A $1$-form, $\omega$ can be expressed in the given coordinates as
$\omega_1(x) dx_1+...+\omega_n(x) dx_n$
A $2$-form $\theta$ has the coordinate expression
$\underset{i< j\in\{1,...,n\}}{\sum}\theta_{i,j}(x)dx_i\wedge dx_j$
I think you can infer what $k$-form looks like from this.
In your first point, your reasoning is roughly correct, you have an $n$-form which has one of the input vector fields, hence you effectively have one less degree of freedom for the resulting form, and this is exactly what an interior product does, takes a $k$-form to a $(k-1)$-form.
$n$-forms on an $n$-dimensional manifold have a nice expression in local coordinates (which are actually global coordinates in our case).

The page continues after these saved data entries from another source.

import Summits.CriticalPhenomena.PercolationContinuityZ3.Theorems.PercNearOneGluingNoHeavyPcintMemUniformTenData
import HarnessLib

/-!
# CriticalPhenomena/PercolationContinuityZ3 — Theorems/PercNearOneGluingNoHeavyPcintMemUniformTenStructA.lean: fast structural check of rows 0–1535 of the memory-10 list (kernel)

Lane prim-pcint, STRUCTURE rule (prim-pcint-2 GEN 19).  `URowsOKF u10tab 10 6192 lo 192 = true` for the 192-row ranges of rows 0–1535, each by one
`decide +kernel` (tuple-model check of …MemUniformChunkFast: every recorded successor is `mstep 10` of the row state up to the recorded
symmetry, indices `< 6192`), assembled as `structRows10A : URowsOKC perm6 u10tab 10 6192 0 1536` by `urowsOKC_of_fast` + `permsOK_perm6`.
Generated by numerics/emit_u10struct.py.

HONEST FRAMING: kernel evaluation of a finite check.  No `sorry`; standard axioms.  Written by prim-pcint-2 gen 19, 2026-08-26.
-/

namespace Summit.CriticalPhenomena.PercolationContinuityZ3.Theorems.Pcint

open Literature.Probability.Percolation Literature.Probability.LatticeModels

/-- Fast structural check of rows 0–191. [folklore] -/
theorem struct10_0 : URowsOKF u10tab 10 6192 0 192 = true := by
  decide +kernel

/-- Fast structural check of rows 192–383. [folklore] -/
theorem struct10_1 : URowsOKF u10tab 10 6192 192 192 = true := by
  decide +kernel

/-- Fast structural check of rows 384–575. [folklore] -/
theorem struct10_2 : URowsOKF u10tab 10 6192 384 192 = true := by
  decide +kernel

/-- Fast structural check of rows 576–767. [folklore] -/
theorem struct10_3 : URowsOKF u10tab 10 6192 576 192 = true := by
  decide +kernel

/-- Fast structural check of rows 768–959. [folklore] -/
theorem struct10_4 : URowsOKF u10tab 10 6192 768 192 = true := by
  decide +kernel

/-- Fast structural check of rows 960–1151. [folklore] -/
theorem struct10_5 : URowsOKF u10tab 10 6192 960 192 = true := by
  decide +kernel

/-- Fast structural check of rows 1152–1343. [folklore] -/
theorem struct10_6 : URowsOKF u10tab 10 6192 1152 192 = true := by
  decide +kernel

/-- Fast structural check of rows 1344–1535. [folklore] -/
theorem struct10_7 : URowsOKF u10tab 10 6192 1344 192 = true := by
  decide +kernel

/-- **Rows 0–1535 of the memory-10 list are structurally valid.** [folklore] -/
theorem structRows10A : URowsOKC perm6 u10tab 10 6192 0 1536 :=
  (urowsOKC_append perm6 u10tab (urowsOKC_append perm6 u10tab (urowsOKC_append perm6 u10tab (urowsOKC_append perm6 u10tab (urowsOKC_append perm6 u10tab (urowsOKC_append perm6 u10tab (urowsOKC_append perm6 u10tab (urowsOKC_of_fast u10tab permsOK_perm6 struct10_0) (urowsOKC_of_fast u10tab permsOK_perm6 struct10_1)) (urowsOKC_of_fast u10tab permsOK_perm6 struct10_2)) (urowsOKC_of_fast u10tab permsOK_perm6 struct10_3)) (urowsOKC_of_fast u10tab permsOK_perm6 struct10_4)) (urowsOKC_of_fast u10tab permsOK_perm6 struct10_5)) (urowsOKC_of_fast u10tab permsOK_perm6 struct10_6)) (urowsOKC_of_fast u10tab permsOK_perm6 struct10_7))

end Summit.CriticalPhenomena.PercolationContinuityZ3.Theorems.Pcint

$\omega (x)dx_1\wedge...\wedge dx_n$
Where I've shifted the index on the vector fields so it will match the situation after we begin working on the interior product with $p$.

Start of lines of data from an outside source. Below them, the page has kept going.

import Summits.HubbardSuperconductivity.HubbardSuperconductivity.Theorems.AnisotropyChordTransferFibre3RowCBand
import Summits.HubbardSuperconductivity.HubbardSuperconductivity.Theorems.AnisotropyChordTransferFibre3RowCL2N06765

/-!
# Route `AnisotropyChord` / H0 rotor rung, LEVEL 2 row C (KT-2b), BANDED η-FACTORISED SHARP program: the cell `ν ∈ [6765, 7306]/10⁶`, `a ∈ [3/4, 4/5]`

One `(ν, a)`-cell of the `∀L ≥ 128` kernel certificate of the off-pole tail bound (KT-2b″) with the PartN41-E §1 window-shell
cancellation, the η²-factorised evaluation AND the manifold t-band in the `t·R̄` slots (`…RowCBand`: `rowCEFT`):
★ `cellT06765C07500W08000_rowC` : `RowC.rowCCellCheckFT colN06765 3/4 4/5 445/100 9/10 (50, 24) = true` (one kernel `decide`), composed with
`RowC.offPoleTail_of_rowCCheckFT`, the column's X-sum bracket `xsN06765` and p2's `colN06765_check`:
★★ `offPoleTailT_cellN06765C07500W08000`: for EVERY `L ≥ 128` and every ground two-magnon profile (`0 ≤ Δ < 1`) with `ν`, `a` in the cell,
`‖R′‖² − P − lowN ≤ (9/10)·η_eff·(2ε₁ − T⁺)·U`.  (Supersedes the crude/sharp constants of `…RowCL2N/L2S06765…` on this cell.)
Prover seat `hubbard-h0-rotor-p1` g28–g29 (route lead); helper for piece A = stmt-HubbardSuperconductivity-23918 of rung 19089
(`--supports`, helper class).  Nothing here proves superconductivity in the Hubbard model; one kernel-certified piece of ONE
conditional reduction (the GM₃ ∀L certificate, Level-2 row C = KT-2b); the rotor TARGET as originally worded stays FALSE (g15 verdict).
Mathlib + the tree only; no sorry.  Generated by p1 g28–g29 rowc/mkfiles.py (HOME/hubbard-h0-rotor-p1/rowc/).
-/

set_option linter.dupNamespace false
set_option autoImplicit false

open Literature.Analysis.ValidatedNumerics

namespace Summit.HubbardSuperconductivity.HubbardSuperconductivity.Theorems.AnisotropyChord.Transfer.Fibre3.L2.KT2b

open L2.N1

/-- ★ the banded η-factorised sharp row-C `RExpr` cell check passes with `b = 9/10` on `a ∈ [3/4, 4/5]` over the column `colN06765`. -/
theorem cellT06765C07500W08000_rowC :
    RowC.rowCCellCheckFT colN06765 ((3 : ℚ) / 4) ((4 : ℚ) / 5) ((445 : ℚ) / 100) ((9 : ℚ) / 10) (50, 24) = true := by
  decide +kernel

/-- ★★ on this cell, for EVERY `L ≥ 128` and every ground profile: `‖R′‖² − P − lowN ≤ (9/10)·η_eff·(2ε₁ − T⁺)·U`. -/
theorem offPoleTailT_cellN06765C07500W08000 (L : ℕ) [NeZero L] (hL : 128 ≤ L) {Δ lam2 : ℝ} {f : Tor L → ℝ} (hΔ0 : 0 ≤ Δ) (hΔ1 : Δ < 1)
    (hf : IsGroundTwoMagnon L Δ lam2 f)
    (hν1 : (6765 : ℝ) / 1000000 ≤ lam2 / (2 * Real.pi / L) ^ 2) (hν2 : lam2 / (2 * Real.pi / L) ^ 2 ≤ (7306 : ℝ) / 1000000)
    (ha1 : ((3 : ℝ) / 4) ≤ Δ * f (K1 L)) (ha2 : Δ * f (K1 L) ≤ ((4 : ℝ) / 5)) :
    (ip L (resid L Δ f) (resid L Δ f)).re - polePart L Δ f - lowNormPart L Δ f
      ≤ ((9 : ℝ) / 10) * etaEff L lam2 * (2 * eps1 L - Tplus L Δ f) * Uunit L Δ f := by
  have h := RowC.offPoleTail_of_rowCCheckFT L colN06765 ((3 : ℚ) / 4) ((4 : ℚ) / 5) ((445 : ℚ) / 100) ((9 : ℚ) / 10) (50, 24) 1000000
    cellT06765C07500W08000_rowC colN06765_check xsN06765 hL hΔ0 hΔ1 hf
    (by simpa [colN06765] using hν1) (by simpa [colN06765] using hν2) (by push_cast; simpa using ha1) (by push_cast; simpa using ha2)
  simpa using h

end Summit.HubbardSuperconductivity.HubbardSuperconductivity.Theorems.AnisotropyChord.Transfer.Fibre3.L2.KT2b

Tying all of this together, for the second part what happens is you first apply the determinantal formula to get an expression in terms of a wedge product of $dx_i$'s, you then need to simplify the resulting expression. To do that, you need to substitute in the coordinate expressions for each vector field and then distribute over the sums (which you can do by linearity). You end up with terms that look like:
$(v_i)_j(x)\omega(x)\partial/\partial x_j dx_1\wedge...\wedge dx_n$
where $(v_i)_j(x)$ denotes the $j$-th coordinate function of $v_i$. The last step will be to get rid of the partials which is the evaluation of the interior product. The partial acts by the following rule:
$\partial/\partial x_j dx_1\wedge...\wedge dx_n=(-1)^{i-1}dx_1\wedge...\wedge dx_{i-1}\wedge dx_{i+1}\wedge...\wedge dx_n$
if $dx_i$ is in the wedge product, $0$ otherwise.